Санкции работают лучше, возможно, потому, что администрация назначила постпредом в ООН Никки Хэйли (Nikki Haley). На прошлой неделе Совет Безопасности ООН проголосовал за введение новых санкций в отношении Северной Кореи, и это решение позволит усилить давление на режим. Но для того, чтобы ощутить результаты санкций, потребуется много времени. А если риторика и поведение президента будут подрывать единство международного сообщества, санкции вообще не будут работать.

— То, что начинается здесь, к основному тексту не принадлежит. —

import Mathlib.Analysis.InnerProductSpace.PiL2
import Mathlib.Analysis.SpecialFunctions.Complex.Arg
import Mathlib.Analysis.SpecialFunctions.Trigonometric.Inverse
import Literature.Geometry.DiscreteGeometry.SphericalCodeContactGraph
import Literature.Geometry.DiscreteGeometry.KissingNodeDegree
import Summits.AtomisticToContinuum.Crystallization.Theses.TwoCentreKissingKernel
import HarnessLib

/-!
# `RobustTangencyBound` — robust local structure of a soft kissing shell (helper file)

Helper lemmas for item `stmt-AtomisticToContinuum-12082` (`RobustTangencyBound`, route
`TwoCentreKissingKernel`, sub-problem Crystallization): the first bricks of an EFFECTIVE version of
the Flatley–Tarasov–Taylor–Theil 24-tangency classification, in the tolerance regime of the item
(norms in `[1 − η, 1 + η]`, separation `≥ 1 − η`, soft contacts `≤ 1 + η`).

* Part A (normalisation to the unit sphere, any real inner product space): for two points of the
  shell, the normalised vectors `x/‖x‖, y/‖y‖` have inner product `≤ 1/2 + 2η` (separation) and
  `≥ 1/2 − 3η` (soft contact), for `0 ≤ η ≤ 1/10`; normalisation moves a point by `≤ η` and is
  injective on the shell.
* Part B (robust vertex star, `ℝ³`): the interval version of Musin–Tarasov's degree bound
  (`Literature…no_six_neighbours`, exact contact level `κ`): if six unit vectors have inner
  product with `v` in `[κ₁, κ₂]` (`0 ≤ κ₁ ≤ κ₂ < 1`) and pairwise inner products `≤ κ₂`, and
  `2(κ₂ − κ₁²) < 1 − κ₂²`, contradiction — consecutive tangent directions are `> π/3` apart.
  Hence (`card_softNbrs_le_five`) every point of a shell satisfying the hypotheses of
  `RobustTangencyBound` has at most five soft neighbours (the route's numbers:
  `κ₁ = 1/2 − 3η`, `κ₂ = 1/2 + 2η`, valid for `η ≤ 1/50`).
-/

noncomputable section

namespace Summit.AtomisticToContinuum.Crystallization.Theorems

open Real RealInnerProductSpace Literature.Geometry.DiscreteGeometry

/-! ### Part A. Normalisation of a soft shell to the unit sphere -/

section NormOnly

variable {F : Type*} [NormedAddCommGroup F] [NormedSpace ℝ F]

omit [NormedSpace ℝ F] in
/-- A point of norm in `[1 − η, 1 + η]` with `η < 1` is nonzero. -/
theorem ne_zero_of_norm_mem {η : ℝ} (hη : η < 1) {x : F} (hx : 1 - η ≤ ‖x‖) : x ≠ 0 := by
  intro h; rw [h, norm_zero] at hx; linarith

Поскольку для того, чтобы политика сдерживания была эффективной, необходимо тщательного подбирать слова. Высказывания в адрес такого самовластного правителя-параноика, как Ким Чен Ын, должны быть предельно понятными: если вы запустите ядерную ракету, которая убивает людей, мы нанесем ответный удар с превосходящей силой. Если вы осуществите запуск ракеты с провокационной целью, мы будем действовать более взвешенно и нанесем соразмерный ответный удар. Министр обороны Джим Маттис попытался послать подобный сигнал, когда призвал Северную Корею «прекратить рассмотрение мер, которые приведут к уничтожению ее режима и гибели ее населения» и «отказаться от стремления обладать ядерным оружием».

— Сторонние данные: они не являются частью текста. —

import Literature.Computability.AlgebraicComplexity.ProjectedShiftedPartialsLower
import HarnessLib

/-!
# The lower-bound skeleton `T₁, T₂, T₃ ⟹ Φ` (Kumar–Saraf 2017, §5.1 and §8.5, proof of Lemma 8.9)

Topic `Literature/Computability/AlgebraicComplexity`; infrastructure for the printed proof of
`kumarSaraf2017_imm_homDepthFour` (`HomogeneousDepthFour.lean`). This file assembles the generic
lower-bound tools of `ProjectedShiftedPartialsLower.lean` (Lemma 5.1, Lemma 5.3, Lemma 3.8) into
the deterministic implication used in the proof of [KS, Lemma 8.9]: for a polynomial `f`, order-`r`
derivative operators `α = Ls i`, a "good" set `𝒢` of them, and a shift degree `m`, IF

* (`T₁`) for every `α ∈ 𝒢`, `∑_{β ∈ supp ∂_α f} |S_m(α, β)| ≥ t₁`,
* (`T₂`) for every `α ∈ 𝒢`, `∑_{β ≠ β'} |S_m(α,β) ∩ S_m(α,β')| ≤ λ₂ ∑_β |S_m(α,β)|`,
* (`T₃`) `∑_{(α,β) ≠ (α',β')} |A_m(α,β) ∩ A_m(α',β')| ≤ λ₃ ∑_{α ∈ 𝒢, β} |A_m(α, β)|`,

and every `∂_α f` has multilinear monomials, THEN `(λ₂ + 1)(λ₃ + 1) · Φ_{ℳ,m}(f) ≥ |𝒢| · t₁`
(`pspDim_mul_ge_of_T123`; print: "Lemma 3.8 will then imply that `|⋃ A_m(α, β)|` is large. Hence,
by Lemma 5.1, `Φ_{𝒢,m}` is large", with `1/(4λ)` for our `1/(λ+1)`).

Everything is proved (D-0026: no named facts); the IMM-specific verification of `T₁, T₂, T₃`
(§8.7, §9) is not in this file.

## References

* M. Kumar, S. Saraf, *On the power of homogeneous depth 4 arithmetic circuits*, SIAM J. Comput.
  46 (2017) 336–387 (arXiv:1404.1950): §5.1, §8.5, Lemmas 8.8–8.9.
-/

noncomputable section

open MvPolynomial

namespace Literature.Computability.AlgebraicComplexity.KumarSaraf

open GKKS

variable {K : Type*} [Field K] {σ : Type*} [Fintype σ] [DecidableEq σ]

/-- **Step 1 of the proof of Lemma 8.9** (per derivative operator): if `∂_α f` has multilinear
monomials, `∑_β |S_m(α,β)| ≥ t₁` and `∑_{β ≠ β'} |S_m(α,β) ∩ S_m(α,β')| ≤ λ₂ ∑_β |S_m(α,β)|`, then
`(λ₂ + 1) ∑_β |A_m(α,β)| ≥ t₁` (Lemma 3.8, then Lemma 5.3). [cite: KumarSaraf2017, Lemma 8.9] -/
theorem sum_card_aSet_mul_ge (mo : MonomialOrder σ) (g : MvPolynomial σ K)
    (hg : ∀ β ∈ g.support, IsML β) (m t₁ lam₂ : ℕ)
    (hT₁ : t₁ ≤ ∑ β ∈ g.support, (sSet m β).card)
    (hT₂ : ∑ β ∈ g.support, ∑ β' ∈ g.support.erase β, (sSet m β ∩ sSet m β').card ≤
      lam₂ * ∑ β ∈ g.support, (sSet m β).card) :
    t₁ ≤ (lam₂ + 1) * ∑ β ∈ g.support, (aSet K mo g m β).card := by
  classical
  have h1 := card_biUnion_ge_of_sum_inter_le g.support (sSet m) lam₂ hT₂
  have h2 := card_biUnion_sSet_le_sum_card_aSet mo g hg m
  calc t₁ ≤ ∑ β ∈ g.support, (sSet m β).card := hT₁
    _ ≤ (lam₂ + 1) * (g.support.biUnion (sSet m)).card := h1
    _ ≤ (lam₂ + 1) * ∑ β ∈ g.support, (aSet K mo g m β).card := Nat.mul_le_mul_left _ h2

/-- **Kumar–Saraf 2017, §8.5 / proof of Lemma 8.9: `T₁, T₂, T₃ ⟹ Φ` (deterministic skeleton).**
Let `f` be a polynomial, `Ls` a family of derivative operators, `𝒢` a finite set of them such that
every `∂_{Ls i} f` (`i ∈ 𝒢`) has multilinear monomials, and `m` a shift degree. If for every
`i ∈ 𝒢`, `∑_β |S_m(β)| ≥ t₁` and `∑_{β≠β'} |S_m(β) ∩ S_m(β')| ≤ λ₂ ∑_β |S_m(β)|` (sums over
`β ∈ supp ∂_{Ls i} f`), and if over the pairs `p = (i, β)`
`∑_{p ≠ q} |A_m(p) ∩ A_m(q)| ≤ λ₃ ∑_p |A_m(p)|`, then
`(λ₂ + 1)(λ₃ + 1) · Φ_{ℳ,m}(f) ≥ |𝒢| · t₁` — Lemma 3.8 twice, Lemma 5.3, and Lemma 5.1
(`Φ ≥ |⋃_p A_m(p)|`). [cite: KumarSaraf2017, Lemma 8.9] -/
theorem pspDim_mul_ge_of_T123 {ι : Type*} [Fintype ι] [DecidableEq ι] (mo : MonomialOrder σ)
    (Ls : ι → List σ) (m : ℕ) (f : MvPolynomial σ K) (G : Finset ι)
    (hML : ∀ i ∈ G, ∀ β ∈ (iterPderiv (Ls i) f).support, IsML β) (t₁ lam₂ lam₃ : ℕ)
    (hT₁ : ∀ i ∈ G, t₁ ≤ ∑ β ∈ (iterPderiv (Ls i) f).support, (sSet m β).card)
    (hT₂ : ∀ i ∈ G, ∑ β ∈ (iterPderiv (Ls i) f).support,
        ∑ β' ∈ (iterPderiv (Ls i) f).support.erase β, (sSet m β ∩ sSet m β').card ≤
      lam₂ * ∑ β ∈ (iterPderiv (Ls i) f).support, (sSet m β).card)
    (hT₃ : ∑ p ∈ G.sigma fun i => (iterPderiv (Ls i) f).support,
        ∑ q ∈ (G.sigma fun i => (iterPderiv (Ls i) f).support).erase p,
          (aSet K mo (iterPderiv (Ls p.1) f) m p.2 ∩ aSet K mo (iterPderiv (Ls q.1) f) m q.2).card ≤
      lam₃ * ∑ p ∈ G.sigma fun i => (iterPderiv (Ls i) f).support,
        (aSet K mo (iterPderiv (Ls p.1) f) m p.2).card) :
    G.card * t₁ ≤ (lam₂ + 1) * (lam₃ + 1) * pspDim Ls m f := by
  classical
  set P := G.sigma fun i => (iterPderiv (Ls i) f).support with hP
  set A : (Σ _ : ι, σ →₀ ℕ) → Finset (σ →₀ ℕ) :=
    fun p => aSet K mo (iterPderiv (Ls p.1) f) m p.2 with hA
  -- Step 1, summed over `𝒢`
  have step1 : G.card * t₁ ≤ (lam₂ + 1) * ∑ p ∈ P, (A p).card := by
    rw [hP, Finset.sum_sigma, Finset.mul_sum, Finset.card_eq_sum_ones, Finset.sum_mul]
    refine Finset.sum_le_sum fun i hi => ?_
    rw [one_mul]
    exact sum_card_aSet_mul_ge mo _ (hML i hi) m t₁ lam₂ (hT₁ i hi) (hT₂ i hi)
  -- Step 2: Lemma 3.8 over the pairs, then Lemma 5.1
  have step2 : ∑ p ∈ P, (A p).card ≤ (lam₃ + 1) * (P.biUnion A).card :=
    card_biUnion_ge_of_sum_inter_le P A lam₃ hT₃
  have step3 : (P.biUnion A).card ≤ pspDim Ls m f := by
    have h := card_biUnion_aSet_le_pspDim (K := K) mo Ls m f G
      (fun i => (iterPderiv (Ls i) f).support)
    convert h using 2
    ext δ
    simp only [hP, hA, Finset.mem_biUnion, Finset.mem_sigma]
    constructor
    · rintro ⟨⟨i, β⟩, ⟨hi, hβ⟩, hδ⟩
      exact ⟨i, hi, β, hβ, hδ⟩
    · rintro ⟨i, hi, β, hβ, hδ⟩
      exact ⟨⟨i, β⟩, ⟨hi, hβ⟩, hδ⟩
  calc G.card * t₁ ≤ (lam₂ + 1) * ∑ p ∈ P, (A p).card := step1
    _ ≤ (lam₂ + 1) * ((lam₃ + 1) * (P.biUnion A).card) := Nat.mul_le_mul_left _ step2
    _ ≤ (lam₂ + 1) * ((lam₃ + 1) * pspDim Ls m f) :=
        Nat.mul_le_mul_left _ (Nat.mul_le_mul_left _ step3)
    _ = (lam₂ + 1) * (lam₃ + 1) * pspDim Ls m f := by ring

end Literature.Computability.AlgebraicComplexity.KumarSaraf

end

Трамп же, напротив, продолжает говорить так, будто у него нет ни дипломатов, ни генералов, будто его словам не предшествовал ни политический, ни даже мыслительный процесс. Его заявление, с которым он выступает в перерывах между раундами игры в гольф, о том, что на любую «угрозу» со стороны Северной Кореи США готовы ответить «огнем и яростью,… подобных которым мир никогда не видел прежде», отличается опасной неопределенностью. Что он имеет в виду, говоря об «угрозах»? Северная Корея угрожает все время и делает это на протяжении нескольких десятилетий. Что он подразумевает под словами «огонь и ярость»? Почти сразу же Тиллерсон, стремясь исправить эту ошибку, сказал американцам (но не жителями Южной Кореи), что им следует «по ночам спать спокойно», поскольку у него нет «опасений по поводу именно этой риторики», видимо, имея в виду, эту президентскую риторику. Затем президент выступил с еще более громким заявлением, предупредив, что в Северной Корее «с людьми произойдет такое, о чем они даже представить себе не могли»

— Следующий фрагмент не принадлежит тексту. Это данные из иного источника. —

import Literature.AlgebraicGeometry.Motives.HodgeStructureLefschetzGroupInternalBlocksRestrictionPoints
import Literature.AlgebraicGeometry.Motives.HodgeStructureLefschetzGroupCenterPointsBijection
import HarnessLib

/-!
# THE CENTRE OF `S(A)(K)` BLOCK BY BLOCK, FOR EVERY FIELD `K ⊇ ℚ`: `Z(S(H)(K)) ≅ Π_k Z(S(W_k)(K))` ALONG THE CANONICAL BLOCKS AND
# ALONG REPRESENTATIVES OF THE SIMPLE FACTORS — MILNE'S PROP. 1.5 WITH REMARK 1.6 («`S'(A) ≅ S(A)_{/k'}`») RESTRICTED TO CENTRES,
# THE CRITERION «CENTRAL IFF CENTRAL ON EVERY BLOCK», `#Z(S(H)(K)) = Π_k #Z(S(W_k)(K))`, AND «ONE BLOCK OF THE SECOND KIND MAKES
# `Z(S(H)(K))` INFINITE» (Milne 1999 §1 Prop. 1.5, Remark 1.6, p. 645 `S₀(A)(R)`; Moonen–Zarhin 1998 §1 Lemma (1))

[topic AlgebraicGeometry/Motives]

Layer `Literature/AlgebraicGeometry/Motives`, lane `lit-hodgefound` (Track 2 foundations library; prover seat
`lit-hodgefound-p02`, generation 55, self-proposed row g55-#5). THEOREMS ONLY: no definition, no named fact (net debt `0`),
no instance, no notation.  The `K`-points companion of g55-#2 (`Motives/HodgeStructureLefschetzGroupCenterBlocks`, `ℚ`-points).
Milne defines `S(A)(R) = {γ ∈ C(A) ⊗_k R | γ†γ = 1}` and `S₀(A)(R) = {γ ∈ C₀(A) ⊗_ℚ R | γ†γ = 1}` for ALL commutative algebras `R`
(p. 644 L16–L18, p. 645 L4–L6), proves `S(A₁) × ⋯ × S(A_s) ⥲ S(A)` as algebraic groups (Prop. 1.5) and `S'(A) ≅ S(A)_{/k'}`
(Remark 1.6); so for every field `K ⊇ ℚ` the centre of the group of `K`-points is computed block by block.  The tree has Prop. 1.5
on `K`-points with formulas (g53-#11 `Polarization.exists_mulEquiv_pi_lefschetzGroupBaseChange_of_hom_orthogonal` ∕
`_of_forall_stable` ∕ `_minimal_stable`, g53-#7 `Polarization.exists_mulEquiv_pi_lefschetzGroupBaseChange_of_labelling`); here
they are RESTRICTED TO THE CENTRES (`Subgroup.centerCongr`, `Subgroup.center_pi`):
(i) `Z(S(H)(K)) ≃* Π_k Z(S(W_k, ψ|_{W_k})(K))` with `(ι_k)_K ((f γ)_k x) = γ ((ι_k)_K x)`, along Hom-orthogonal (e.g. `E_φ`-stable)
internal blocks, over the CANONICAL blocks, and along representatives `T_k` of the isotypy classes;
(ii) the CRITERION: `γ ∈ S(H)(K)` is central iff on each base-changed block it commutes with every element of `S(W_k)(K)`;
(iii) COUNTING: `#Z(S(H)(K)) = Π_k #Z(S(W_k)(K))`, finite iff every block centre is finite, infinite iff some block centre is;
(iv) with g54-#10 (`Polarization.infinite_center_lefschetzGroupBaseChange_of_adjoint_ne` on a block): ONE canonical block on whose
centre `†` is of the second kind makes `Z(S(H)(K))` infinite for every `K`, and a finite `Z(S(H)(K))` forces `†_S` to be of the
first kind on `Z(E_φ(S))` for EVERY canonical block `S`.

## The sources, verbatim

* J. S. Milne, *Lefschetz classes on abelian varieties*, Duke Math. J. 96 (1999) 639–675 [Milne1999LefschetzClasses] (held
  `paper:doi-10-1215-s0012-7094-99-09620-5`, folios 6–7): p. 644 L16–L18 "for all commutative `k`-algebras `R`, `S(A)(R) =
  {γ ∈ C(A) ⊗_k R | γ†γ = 1}`"; Prop. 1.5 "Any such isogeny induces an isomorphism `S(A₁) × ⋯ × S(A_s) → S(A)`, which is
  independent of the choice of the isogeny"; Remark 1.6 "there are canonical isomorphisms `C'(A) ≅ C(A) ⊗_k k'`,
  `S'(A) ≅ S(A)_{/k'}`"; p. 645 L4–L6 "for all commutative `ℚ`-algebras `R`, `S₀(A)(R) = {γ ∈ C₀(A) ⊗_ℚ R | γ†γ = 1}`";
  Prop. 1.7 («an isomorphism of algebraic groups `S₀(A)_{/ℚ_ℓ} → S_ℓ(A)` […] we may suppose that `A` is simple»).
* B. J. J. Moonen, Yu. G. Zarhin, *Weil classes on abelian varieties*, J. reine angew. Math. 496 (1998) 83–92
  [MoonenZarhin1998WeilClasses] (held `paper:arxiv-alg-geom_9612017`, chunk p0002): «Lemma. (1) The center of `G_div(X)` is the
  group `U_{K_B}` given by `U_{K_B}(R) = {a ∈ (K_B ⊗_ℚ R)^* ∣ a a† = 1}` […] in all other cases it is finite.»
* H. Lange, *Abelian Varieties over the Complex Numbers* (2023) [Lange2023AbelianVarietiesComplex], §2.4.4 Cor. 2.4.26, §7.2.4
  Exercise (4).

Nearest tree results, BY NAME: g55-#2 (the `ℚ`-points file), the `S(H)(K)`-level isomorphisms quoted above, g54-#10
`Polarization.infinite_center_lefschetzGroupBaseChange_of_adjoint_ne` ∕ `adjoint_eq_self_of_finite_center_lefschetzGroupBaseChange`.

## Dictionary and what is proved (namespace `Literature.AlgebraicGeometry.Motives.HodgeStructure`)

`S(H)(K) = ψ.lefschetzGroupBaseChange K ≤ GL_K(K ⊗_ℚ V)`, `S(W)(K) = (ψ.restrict W).lefschetzGroupBaseChange K`, `(ι_W)_K =
W.toSubmodule.subtype.baseChange K`, `Z(·) = Subgroup.center`; canonical block = minimal non-zero `E_φ`-stable sub-Hodge structure.

* §1 **`Polarization.exists_center_lefschetzGroupBaseChange_mulEquiv_pi_of_hom_orthogonal`**, **`…_of_forall_stable`**,
  **`…_minimal_stable`**, **`…_of_labelling`** (`Z(S(H)(K)) ≃* Π_k Z(S(W_k)(K))` with formula).
* §2 **`Polarization.mem_center_lefschetzGroupBaseChange_iff_forall_block_comm`** (the criterion).
* §3 **`Polarization.natCard_center_lefschetzGroupBaseChange_eq_prod`**, **`Polarization.finite_center_lefschetzGroupBaseChange_iff_forall_block`**,
  **`Polarization.infinite_center_lefschetzGroupBaseChange_iff_exists_block`**, **`Polarization.finite_center_lefschetzGroupBaseChange_iff_forall_minimal_stable`**.
* §4 **`Polarization.infinite_center_lefschetzGroupBaseChange_of_minimal_stable_of_adjoint_ne`** (one block of the second kind ⟹
  infinite), **`Polarization.restrict_adjoint_eq_self_of_finite_center_lefschetzGroupBaseChange`** (finite ⟹ first kind on every block).
-/

noncomputable section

Вряд ли это способствует разрешению проблемы. Честно говоря, президент уже отказался от своего самого важного инструмента — от возможности выступать в качестве последней инстанции, последней ступени на лестнице эскалации. Угрозы должны начинаться на более низких уровнях, расти на уровне Кабинета министров и, наконец, озвучиваться президентом только тогда, когда ситуация по-настоящему опасна. И его слова должны звучать предельно серьезно. Вместо этого у нас есть президент, от гневных слов которого, может просто отмахнуться даже его собственный Госсекретарь. Трамп уже столько раз лгал по столь многим вопросам, так много преувеличивал и с важными видом разглагольствовал, что даже северокорейцы смеются над его «страшными» словами, считая их «абсолютной чушью». У него нет никаких полномочий и поэтому он — словно дитя малое, сидящее в припаркованном автомобиле — не может добиться выполнения ни одной нормальной угрозы. Его слова могут испугать Пхеньян, но с таким же успехом и подстегнуть его — и, скорее всего, лишь будут способствовать повышению опасности для всех нас.